▶ _Task prompt_
Word for word, transcribe the data below from the line with "property holds and" to the line with "variable (K : Type*)", keeping both of those lines.

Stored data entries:
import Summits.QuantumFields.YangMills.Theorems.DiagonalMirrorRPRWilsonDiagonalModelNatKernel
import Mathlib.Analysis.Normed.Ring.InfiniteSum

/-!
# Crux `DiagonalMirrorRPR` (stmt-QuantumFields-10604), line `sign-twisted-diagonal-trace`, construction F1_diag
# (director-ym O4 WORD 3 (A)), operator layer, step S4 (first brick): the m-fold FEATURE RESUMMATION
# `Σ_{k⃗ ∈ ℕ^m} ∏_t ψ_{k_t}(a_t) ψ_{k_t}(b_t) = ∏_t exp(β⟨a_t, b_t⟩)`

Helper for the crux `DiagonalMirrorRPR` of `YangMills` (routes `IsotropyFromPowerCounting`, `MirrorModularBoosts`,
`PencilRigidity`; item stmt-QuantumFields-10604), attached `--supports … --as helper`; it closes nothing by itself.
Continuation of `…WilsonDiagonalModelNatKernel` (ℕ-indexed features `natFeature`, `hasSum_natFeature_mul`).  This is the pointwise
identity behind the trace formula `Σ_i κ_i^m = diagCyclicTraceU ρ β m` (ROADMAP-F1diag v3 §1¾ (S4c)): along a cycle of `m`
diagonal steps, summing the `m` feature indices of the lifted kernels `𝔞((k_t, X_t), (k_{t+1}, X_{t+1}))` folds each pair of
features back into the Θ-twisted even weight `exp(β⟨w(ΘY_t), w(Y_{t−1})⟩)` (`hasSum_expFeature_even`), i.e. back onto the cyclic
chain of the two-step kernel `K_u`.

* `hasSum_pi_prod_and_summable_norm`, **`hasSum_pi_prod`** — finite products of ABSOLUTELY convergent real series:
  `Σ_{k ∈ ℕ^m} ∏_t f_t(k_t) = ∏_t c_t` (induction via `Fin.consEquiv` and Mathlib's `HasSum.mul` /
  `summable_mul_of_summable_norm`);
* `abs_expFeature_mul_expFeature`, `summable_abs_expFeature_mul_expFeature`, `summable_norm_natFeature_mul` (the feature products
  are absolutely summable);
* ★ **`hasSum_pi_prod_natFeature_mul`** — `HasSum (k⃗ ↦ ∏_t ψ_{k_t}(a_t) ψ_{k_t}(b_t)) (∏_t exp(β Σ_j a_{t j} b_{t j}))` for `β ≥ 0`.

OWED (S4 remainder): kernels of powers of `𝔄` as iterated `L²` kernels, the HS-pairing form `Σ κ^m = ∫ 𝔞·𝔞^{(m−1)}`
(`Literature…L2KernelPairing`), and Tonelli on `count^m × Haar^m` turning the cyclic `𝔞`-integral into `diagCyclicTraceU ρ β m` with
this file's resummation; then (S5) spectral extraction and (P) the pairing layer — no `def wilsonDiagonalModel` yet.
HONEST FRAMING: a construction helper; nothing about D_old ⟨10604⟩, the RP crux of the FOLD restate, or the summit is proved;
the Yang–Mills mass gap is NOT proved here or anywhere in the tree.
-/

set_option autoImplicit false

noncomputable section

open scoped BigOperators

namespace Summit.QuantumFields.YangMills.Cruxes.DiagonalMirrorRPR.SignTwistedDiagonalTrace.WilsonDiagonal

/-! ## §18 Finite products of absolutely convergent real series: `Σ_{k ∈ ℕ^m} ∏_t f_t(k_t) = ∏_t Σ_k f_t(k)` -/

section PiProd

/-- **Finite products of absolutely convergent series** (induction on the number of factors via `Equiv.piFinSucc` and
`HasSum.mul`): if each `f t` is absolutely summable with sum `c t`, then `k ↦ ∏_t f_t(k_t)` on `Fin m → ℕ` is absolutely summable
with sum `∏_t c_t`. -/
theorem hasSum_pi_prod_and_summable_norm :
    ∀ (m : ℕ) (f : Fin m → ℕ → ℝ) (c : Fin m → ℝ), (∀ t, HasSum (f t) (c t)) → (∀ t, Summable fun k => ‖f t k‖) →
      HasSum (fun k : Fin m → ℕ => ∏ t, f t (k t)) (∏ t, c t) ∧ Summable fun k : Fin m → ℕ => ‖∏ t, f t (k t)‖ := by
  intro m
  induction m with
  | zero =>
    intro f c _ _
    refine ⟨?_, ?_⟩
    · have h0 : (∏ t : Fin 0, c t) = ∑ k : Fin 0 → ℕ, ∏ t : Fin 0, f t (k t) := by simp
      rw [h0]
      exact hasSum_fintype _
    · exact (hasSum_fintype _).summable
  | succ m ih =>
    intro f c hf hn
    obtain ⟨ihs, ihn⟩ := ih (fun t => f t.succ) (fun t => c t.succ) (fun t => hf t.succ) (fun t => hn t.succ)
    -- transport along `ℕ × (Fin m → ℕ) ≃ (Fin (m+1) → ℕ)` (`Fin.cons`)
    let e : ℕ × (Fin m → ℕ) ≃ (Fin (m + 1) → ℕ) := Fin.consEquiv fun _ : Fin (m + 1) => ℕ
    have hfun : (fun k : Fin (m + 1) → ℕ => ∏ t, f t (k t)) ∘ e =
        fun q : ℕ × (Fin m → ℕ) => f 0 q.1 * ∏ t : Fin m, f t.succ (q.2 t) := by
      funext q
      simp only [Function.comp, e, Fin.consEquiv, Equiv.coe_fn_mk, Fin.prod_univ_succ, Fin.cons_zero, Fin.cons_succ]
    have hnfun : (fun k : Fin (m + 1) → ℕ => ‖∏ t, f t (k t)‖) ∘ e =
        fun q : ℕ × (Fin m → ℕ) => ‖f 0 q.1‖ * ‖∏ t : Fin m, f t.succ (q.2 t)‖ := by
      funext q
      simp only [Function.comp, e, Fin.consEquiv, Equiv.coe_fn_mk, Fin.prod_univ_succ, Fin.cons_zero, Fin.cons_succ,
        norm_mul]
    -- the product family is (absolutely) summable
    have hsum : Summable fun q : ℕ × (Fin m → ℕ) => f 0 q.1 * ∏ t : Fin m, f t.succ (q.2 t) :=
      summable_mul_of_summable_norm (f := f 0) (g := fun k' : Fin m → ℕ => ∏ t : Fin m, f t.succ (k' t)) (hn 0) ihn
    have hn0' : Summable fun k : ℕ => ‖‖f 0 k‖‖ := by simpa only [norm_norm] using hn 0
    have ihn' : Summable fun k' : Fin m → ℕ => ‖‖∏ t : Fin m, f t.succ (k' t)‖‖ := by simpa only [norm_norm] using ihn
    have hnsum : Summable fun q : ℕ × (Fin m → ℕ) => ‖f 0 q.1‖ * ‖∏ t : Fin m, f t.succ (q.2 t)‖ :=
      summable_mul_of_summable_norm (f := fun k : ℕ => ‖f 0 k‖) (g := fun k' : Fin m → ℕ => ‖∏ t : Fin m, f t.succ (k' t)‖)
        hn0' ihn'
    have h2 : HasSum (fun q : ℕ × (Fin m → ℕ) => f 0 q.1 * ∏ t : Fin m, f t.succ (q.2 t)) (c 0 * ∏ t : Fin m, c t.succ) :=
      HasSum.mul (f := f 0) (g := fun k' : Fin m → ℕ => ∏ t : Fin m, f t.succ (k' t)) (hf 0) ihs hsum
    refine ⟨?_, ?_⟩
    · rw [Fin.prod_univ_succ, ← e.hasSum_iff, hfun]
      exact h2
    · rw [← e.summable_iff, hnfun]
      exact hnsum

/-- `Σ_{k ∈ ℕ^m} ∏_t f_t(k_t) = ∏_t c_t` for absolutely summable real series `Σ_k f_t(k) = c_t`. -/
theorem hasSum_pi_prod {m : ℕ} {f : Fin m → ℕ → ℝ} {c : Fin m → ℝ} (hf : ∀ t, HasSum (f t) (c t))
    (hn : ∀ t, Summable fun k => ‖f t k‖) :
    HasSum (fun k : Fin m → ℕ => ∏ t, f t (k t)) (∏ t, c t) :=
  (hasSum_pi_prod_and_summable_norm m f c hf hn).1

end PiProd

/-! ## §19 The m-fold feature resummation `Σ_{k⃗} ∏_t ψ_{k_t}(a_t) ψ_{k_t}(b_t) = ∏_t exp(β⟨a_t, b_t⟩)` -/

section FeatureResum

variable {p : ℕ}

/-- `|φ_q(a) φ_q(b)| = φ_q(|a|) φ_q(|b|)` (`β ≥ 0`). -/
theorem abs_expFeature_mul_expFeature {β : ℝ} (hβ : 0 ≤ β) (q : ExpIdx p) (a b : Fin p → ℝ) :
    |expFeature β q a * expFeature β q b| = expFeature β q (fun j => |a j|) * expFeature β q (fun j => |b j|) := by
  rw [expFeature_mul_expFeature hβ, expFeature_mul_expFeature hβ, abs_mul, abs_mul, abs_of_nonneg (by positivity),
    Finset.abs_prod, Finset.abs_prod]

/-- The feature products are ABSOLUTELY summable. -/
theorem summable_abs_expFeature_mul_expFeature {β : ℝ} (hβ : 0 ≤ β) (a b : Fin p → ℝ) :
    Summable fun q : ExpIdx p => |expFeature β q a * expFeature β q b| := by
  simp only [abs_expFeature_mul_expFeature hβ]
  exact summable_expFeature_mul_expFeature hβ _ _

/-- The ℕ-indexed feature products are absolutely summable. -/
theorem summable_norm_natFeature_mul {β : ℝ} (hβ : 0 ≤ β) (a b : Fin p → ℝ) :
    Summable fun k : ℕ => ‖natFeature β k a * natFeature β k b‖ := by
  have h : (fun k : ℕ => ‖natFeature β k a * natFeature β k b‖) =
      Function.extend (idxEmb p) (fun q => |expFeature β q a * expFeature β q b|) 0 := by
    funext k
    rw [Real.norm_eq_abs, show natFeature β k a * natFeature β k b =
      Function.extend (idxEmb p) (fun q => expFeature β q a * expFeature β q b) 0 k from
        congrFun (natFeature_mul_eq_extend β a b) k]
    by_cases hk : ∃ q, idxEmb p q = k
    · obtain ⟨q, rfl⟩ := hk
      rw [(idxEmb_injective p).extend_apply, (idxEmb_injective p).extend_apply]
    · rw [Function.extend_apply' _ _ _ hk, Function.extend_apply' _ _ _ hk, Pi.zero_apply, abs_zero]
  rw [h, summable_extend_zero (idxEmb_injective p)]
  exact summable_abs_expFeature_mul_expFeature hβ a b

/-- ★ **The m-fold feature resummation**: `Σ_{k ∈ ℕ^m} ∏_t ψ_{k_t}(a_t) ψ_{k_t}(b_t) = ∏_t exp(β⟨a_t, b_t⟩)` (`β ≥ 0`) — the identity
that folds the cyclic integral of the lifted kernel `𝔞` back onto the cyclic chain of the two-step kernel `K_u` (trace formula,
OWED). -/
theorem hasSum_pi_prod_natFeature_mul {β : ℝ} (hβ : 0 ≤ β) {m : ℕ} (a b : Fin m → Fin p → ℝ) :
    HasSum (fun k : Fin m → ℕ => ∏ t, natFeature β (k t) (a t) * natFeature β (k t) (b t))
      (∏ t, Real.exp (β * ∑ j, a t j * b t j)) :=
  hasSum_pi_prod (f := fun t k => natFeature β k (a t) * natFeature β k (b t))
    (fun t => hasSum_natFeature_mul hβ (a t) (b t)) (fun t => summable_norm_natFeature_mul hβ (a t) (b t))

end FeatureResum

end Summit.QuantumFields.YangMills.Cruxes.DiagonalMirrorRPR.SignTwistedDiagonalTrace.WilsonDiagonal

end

* * *

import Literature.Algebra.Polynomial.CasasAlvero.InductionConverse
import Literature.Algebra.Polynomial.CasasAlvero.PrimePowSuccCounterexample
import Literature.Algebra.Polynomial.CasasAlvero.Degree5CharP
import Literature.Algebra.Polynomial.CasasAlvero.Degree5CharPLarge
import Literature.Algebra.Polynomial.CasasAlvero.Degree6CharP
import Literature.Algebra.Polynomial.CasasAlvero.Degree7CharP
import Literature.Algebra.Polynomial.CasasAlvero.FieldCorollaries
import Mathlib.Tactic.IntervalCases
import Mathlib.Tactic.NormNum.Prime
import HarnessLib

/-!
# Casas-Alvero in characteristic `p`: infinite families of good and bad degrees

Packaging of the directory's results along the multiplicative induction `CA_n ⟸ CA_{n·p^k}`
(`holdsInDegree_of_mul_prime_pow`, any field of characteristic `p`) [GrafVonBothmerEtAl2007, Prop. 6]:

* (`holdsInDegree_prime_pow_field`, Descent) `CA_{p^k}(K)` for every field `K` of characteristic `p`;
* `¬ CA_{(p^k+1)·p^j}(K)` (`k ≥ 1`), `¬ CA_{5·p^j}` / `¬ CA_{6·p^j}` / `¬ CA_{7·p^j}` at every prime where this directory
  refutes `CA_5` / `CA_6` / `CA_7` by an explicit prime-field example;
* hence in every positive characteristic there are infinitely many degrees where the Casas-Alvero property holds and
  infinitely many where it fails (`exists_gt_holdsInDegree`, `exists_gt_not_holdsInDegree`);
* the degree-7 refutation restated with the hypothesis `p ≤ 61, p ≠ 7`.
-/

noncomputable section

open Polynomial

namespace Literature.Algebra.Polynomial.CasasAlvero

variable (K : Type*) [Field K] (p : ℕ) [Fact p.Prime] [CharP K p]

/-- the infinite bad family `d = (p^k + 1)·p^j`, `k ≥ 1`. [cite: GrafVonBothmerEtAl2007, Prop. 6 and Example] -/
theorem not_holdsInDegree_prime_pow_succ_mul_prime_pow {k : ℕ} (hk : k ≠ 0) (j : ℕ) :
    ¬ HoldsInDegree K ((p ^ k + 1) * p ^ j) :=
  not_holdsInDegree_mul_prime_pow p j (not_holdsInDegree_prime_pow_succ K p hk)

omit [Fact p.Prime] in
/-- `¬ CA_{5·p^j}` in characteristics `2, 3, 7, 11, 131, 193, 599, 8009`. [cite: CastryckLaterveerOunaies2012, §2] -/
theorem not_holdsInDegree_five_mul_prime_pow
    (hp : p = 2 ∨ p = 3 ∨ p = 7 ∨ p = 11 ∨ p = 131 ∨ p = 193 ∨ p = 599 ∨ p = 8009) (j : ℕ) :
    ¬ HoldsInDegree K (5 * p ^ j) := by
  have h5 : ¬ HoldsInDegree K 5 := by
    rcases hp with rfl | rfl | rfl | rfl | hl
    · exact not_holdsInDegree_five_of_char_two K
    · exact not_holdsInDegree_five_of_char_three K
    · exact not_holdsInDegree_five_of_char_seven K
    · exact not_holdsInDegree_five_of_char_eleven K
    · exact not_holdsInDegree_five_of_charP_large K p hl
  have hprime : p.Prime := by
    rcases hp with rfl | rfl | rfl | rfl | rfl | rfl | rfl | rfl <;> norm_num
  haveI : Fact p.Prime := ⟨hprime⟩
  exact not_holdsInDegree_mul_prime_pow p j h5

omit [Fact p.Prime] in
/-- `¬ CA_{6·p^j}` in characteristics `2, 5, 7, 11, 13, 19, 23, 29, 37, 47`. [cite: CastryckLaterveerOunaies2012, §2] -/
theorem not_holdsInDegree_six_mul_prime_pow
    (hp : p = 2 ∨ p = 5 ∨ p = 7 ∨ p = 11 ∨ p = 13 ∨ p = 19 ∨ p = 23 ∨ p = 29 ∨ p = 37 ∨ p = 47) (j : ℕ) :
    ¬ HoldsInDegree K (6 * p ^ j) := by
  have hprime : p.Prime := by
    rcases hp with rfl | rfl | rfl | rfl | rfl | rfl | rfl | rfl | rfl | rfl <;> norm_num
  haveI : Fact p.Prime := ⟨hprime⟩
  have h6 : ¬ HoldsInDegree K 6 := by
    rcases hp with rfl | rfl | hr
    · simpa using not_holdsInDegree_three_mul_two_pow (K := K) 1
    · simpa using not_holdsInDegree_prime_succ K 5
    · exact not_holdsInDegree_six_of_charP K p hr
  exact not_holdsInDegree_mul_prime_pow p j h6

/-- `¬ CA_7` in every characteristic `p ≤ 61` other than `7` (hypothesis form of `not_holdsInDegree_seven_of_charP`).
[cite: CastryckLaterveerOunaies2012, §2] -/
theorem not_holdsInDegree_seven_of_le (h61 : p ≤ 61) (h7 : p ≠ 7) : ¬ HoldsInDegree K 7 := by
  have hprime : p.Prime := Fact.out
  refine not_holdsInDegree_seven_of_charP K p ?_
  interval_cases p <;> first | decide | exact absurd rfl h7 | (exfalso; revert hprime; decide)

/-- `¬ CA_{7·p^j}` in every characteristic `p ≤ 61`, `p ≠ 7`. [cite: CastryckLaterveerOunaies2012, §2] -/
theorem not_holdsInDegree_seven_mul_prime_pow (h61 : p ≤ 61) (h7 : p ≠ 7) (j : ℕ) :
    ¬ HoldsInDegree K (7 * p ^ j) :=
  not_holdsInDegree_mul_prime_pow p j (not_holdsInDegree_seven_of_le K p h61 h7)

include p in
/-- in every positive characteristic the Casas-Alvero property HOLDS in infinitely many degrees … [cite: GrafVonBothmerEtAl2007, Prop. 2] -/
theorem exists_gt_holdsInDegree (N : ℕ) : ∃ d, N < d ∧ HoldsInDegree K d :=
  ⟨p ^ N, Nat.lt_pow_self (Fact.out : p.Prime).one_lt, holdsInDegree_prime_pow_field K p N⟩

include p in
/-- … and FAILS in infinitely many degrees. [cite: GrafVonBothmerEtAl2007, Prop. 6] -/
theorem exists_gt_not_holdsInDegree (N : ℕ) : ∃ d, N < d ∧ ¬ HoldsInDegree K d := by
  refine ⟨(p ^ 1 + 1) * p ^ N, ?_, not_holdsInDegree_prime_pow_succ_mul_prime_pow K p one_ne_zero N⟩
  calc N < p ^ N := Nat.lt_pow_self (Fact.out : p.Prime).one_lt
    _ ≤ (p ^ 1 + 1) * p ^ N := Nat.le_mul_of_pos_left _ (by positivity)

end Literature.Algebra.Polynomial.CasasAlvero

---

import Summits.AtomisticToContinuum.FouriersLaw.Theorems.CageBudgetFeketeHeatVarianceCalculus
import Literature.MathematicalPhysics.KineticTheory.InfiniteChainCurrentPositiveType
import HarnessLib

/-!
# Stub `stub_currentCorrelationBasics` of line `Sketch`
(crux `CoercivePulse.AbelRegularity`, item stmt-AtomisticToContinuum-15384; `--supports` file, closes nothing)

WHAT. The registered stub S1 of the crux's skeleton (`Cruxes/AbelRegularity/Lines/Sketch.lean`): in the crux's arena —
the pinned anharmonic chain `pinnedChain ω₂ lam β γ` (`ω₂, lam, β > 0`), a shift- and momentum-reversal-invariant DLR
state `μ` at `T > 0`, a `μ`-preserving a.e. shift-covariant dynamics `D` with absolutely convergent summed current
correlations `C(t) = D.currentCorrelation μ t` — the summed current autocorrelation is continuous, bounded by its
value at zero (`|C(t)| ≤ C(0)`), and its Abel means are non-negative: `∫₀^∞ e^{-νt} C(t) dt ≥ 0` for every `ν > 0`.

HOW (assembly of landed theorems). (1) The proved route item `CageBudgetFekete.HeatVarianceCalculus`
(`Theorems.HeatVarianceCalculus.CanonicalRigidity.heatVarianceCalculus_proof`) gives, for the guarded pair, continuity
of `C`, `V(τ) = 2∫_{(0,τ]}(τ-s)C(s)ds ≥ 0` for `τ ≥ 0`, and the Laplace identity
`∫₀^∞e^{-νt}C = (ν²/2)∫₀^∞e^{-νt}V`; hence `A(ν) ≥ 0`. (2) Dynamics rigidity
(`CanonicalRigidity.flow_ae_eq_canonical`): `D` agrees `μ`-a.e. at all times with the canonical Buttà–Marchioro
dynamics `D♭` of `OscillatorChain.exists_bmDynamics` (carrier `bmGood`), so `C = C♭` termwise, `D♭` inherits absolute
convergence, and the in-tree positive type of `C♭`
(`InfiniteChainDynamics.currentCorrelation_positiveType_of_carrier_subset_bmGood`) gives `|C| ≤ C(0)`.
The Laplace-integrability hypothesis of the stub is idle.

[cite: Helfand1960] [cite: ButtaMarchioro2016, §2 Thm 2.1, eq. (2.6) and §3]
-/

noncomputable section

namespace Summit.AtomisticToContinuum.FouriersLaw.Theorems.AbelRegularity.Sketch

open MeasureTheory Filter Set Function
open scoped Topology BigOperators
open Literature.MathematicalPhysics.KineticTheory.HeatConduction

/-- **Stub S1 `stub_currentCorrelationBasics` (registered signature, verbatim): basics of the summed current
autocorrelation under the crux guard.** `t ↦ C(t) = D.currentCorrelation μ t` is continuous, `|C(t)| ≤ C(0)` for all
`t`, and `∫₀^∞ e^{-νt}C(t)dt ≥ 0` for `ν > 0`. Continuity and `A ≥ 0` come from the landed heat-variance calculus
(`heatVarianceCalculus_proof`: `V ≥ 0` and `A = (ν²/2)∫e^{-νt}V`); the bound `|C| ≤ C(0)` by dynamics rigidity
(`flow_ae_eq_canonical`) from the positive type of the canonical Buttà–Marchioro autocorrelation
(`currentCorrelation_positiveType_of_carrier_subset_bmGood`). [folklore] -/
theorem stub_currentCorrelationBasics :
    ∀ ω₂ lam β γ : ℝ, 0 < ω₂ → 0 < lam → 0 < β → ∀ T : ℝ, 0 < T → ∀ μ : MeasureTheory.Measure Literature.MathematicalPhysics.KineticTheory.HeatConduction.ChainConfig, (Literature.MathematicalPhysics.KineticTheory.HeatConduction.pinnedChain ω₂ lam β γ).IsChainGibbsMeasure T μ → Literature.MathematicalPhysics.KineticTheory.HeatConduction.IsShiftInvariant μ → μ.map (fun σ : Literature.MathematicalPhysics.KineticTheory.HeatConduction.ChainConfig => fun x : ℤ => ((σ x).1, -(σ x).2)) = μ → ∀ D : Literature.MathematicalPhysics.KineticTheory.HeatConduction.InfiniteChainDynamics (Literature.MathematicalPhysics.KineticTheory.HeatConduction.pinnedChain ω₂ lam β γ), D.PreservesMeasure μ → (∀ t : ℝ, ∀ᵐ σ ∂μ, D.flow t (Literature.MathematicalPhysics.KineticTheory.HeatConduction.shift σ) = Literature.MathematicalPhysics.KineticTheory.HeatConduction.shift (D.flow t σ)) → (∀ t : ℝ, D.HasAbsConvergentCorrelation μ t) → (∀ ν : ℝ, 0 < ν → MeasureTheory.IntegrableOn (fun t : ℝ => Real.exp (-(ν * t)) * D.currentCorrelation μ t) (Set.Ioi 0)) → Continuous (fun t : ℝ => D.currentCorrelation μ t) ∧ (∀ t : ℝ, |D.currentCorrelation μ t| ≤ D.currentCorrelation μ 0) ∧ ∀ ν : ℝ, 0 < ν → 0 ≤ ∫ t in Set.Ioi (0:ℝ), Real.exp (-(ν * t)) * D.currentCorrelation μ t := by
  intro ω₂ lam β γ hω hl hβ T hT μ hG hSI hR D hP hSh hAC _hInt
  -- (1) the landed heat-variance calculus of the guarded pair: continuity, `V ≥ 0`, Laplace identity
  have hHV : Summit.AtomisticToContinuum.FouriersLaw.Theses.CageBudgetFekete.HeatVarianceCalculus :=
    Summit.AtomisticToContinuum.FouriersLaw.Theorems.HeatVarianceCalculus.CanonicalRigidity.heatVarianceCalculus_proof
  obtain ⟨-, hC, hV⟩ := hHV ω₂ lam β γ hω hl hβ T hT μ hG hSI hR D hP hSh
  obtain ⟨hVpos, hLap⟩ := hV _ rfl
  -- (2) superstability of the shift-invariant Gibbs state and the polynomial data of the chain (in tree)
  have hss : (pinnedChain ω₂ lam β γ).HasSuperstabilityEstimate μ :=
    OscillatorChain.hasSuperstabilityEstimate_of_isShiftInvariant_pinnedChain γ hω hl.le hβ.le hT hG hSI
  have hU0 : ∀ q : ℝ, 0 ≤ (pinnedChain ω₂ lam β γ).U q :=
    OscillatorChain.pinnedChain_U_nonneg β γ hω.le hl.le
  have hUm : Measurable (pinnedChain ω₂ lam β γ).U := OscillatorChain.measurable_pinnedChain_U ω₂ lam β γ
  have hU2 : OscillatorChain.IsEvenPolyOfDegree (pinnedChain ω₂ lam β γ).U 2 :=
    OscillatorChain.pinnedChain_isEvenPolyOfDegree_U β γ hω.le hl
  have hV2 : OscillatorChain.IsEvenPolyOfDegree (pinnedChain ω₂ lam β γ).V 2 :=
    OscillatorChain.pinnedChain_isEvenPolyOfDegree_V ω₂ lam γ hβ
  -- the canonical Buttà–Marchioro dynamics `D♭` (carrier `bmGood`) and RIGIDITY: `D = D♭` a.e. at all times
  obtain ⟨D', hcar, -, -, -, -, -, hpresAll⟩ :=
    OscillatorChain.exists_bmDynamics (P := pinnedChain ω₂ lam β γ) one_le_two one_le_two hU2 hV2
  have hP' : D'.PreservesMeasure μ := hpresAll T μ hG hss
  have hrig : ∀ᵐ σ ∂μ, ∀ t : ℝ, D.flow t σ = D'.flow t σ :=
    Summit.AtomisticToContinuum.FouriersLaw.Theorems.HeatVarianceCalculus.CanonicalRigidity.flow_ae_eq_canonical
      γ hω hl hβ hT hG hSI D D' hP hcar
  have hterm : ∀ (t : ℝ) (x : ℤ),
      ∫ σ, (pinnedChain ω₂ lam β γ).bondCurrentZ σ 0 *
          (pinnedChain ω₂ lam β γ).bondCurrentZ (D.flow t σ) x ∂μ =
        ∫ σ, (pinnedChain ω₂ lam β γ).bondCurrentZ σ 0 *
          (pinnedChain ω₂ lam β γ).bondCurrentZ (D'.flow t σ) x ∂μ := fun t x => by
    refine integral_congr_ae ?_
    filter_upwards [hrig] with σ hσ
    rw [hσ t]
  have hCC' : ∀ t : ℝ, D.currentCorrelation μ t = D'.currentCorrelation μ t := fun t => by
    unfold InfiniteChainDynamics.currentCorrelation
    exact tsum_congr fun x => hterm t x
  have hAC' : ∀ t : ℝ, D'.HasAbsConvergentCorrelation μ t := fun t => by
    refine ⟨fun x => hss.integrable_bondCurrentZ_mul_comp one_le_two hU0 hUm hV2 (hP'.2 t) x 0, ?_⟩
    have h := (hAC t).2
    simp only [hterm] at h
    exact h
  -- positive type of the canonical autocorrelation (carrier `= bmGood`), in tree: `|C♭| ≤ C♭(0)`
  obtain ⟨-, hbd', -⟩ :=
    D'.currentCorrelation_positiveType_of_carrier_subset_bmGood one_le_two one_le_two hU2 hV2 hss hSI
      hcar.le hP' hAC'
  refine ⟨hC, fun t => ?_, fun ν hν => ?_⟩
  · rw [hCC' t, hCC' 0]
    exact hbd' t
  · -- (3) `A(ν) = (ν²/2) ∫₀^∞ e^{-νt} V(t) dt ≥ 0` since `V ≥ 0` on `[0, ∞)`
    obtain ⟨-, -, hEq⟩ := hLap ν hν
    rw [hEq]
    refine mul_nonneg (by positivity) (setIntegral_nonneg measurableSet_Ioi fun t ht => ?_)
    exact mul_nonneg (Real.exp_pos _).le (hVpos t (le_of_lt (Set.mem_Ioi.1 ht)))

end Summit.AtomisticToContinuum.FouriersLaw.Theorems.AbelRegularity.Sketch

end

▶ _Final answer_
* hence in every positive characteristic there are infinitely many degrees where the Casas-Alvero property holds and
  infinitely many where it fails (`exists_gt_holdsInDegree`, `exists_gt_not_holdsInDegree`);
* the degree-7 refutation restated with the hypothesis `p ≤ 61, p ≠ 7`.
-/

noncomputable section

open Polynomial

namespace Literature.Algebra.Polynomial.CasasAlvero

variable (K : Type*) [Field K] (p : ℕ) [Fact p.Prime] [CharP K p]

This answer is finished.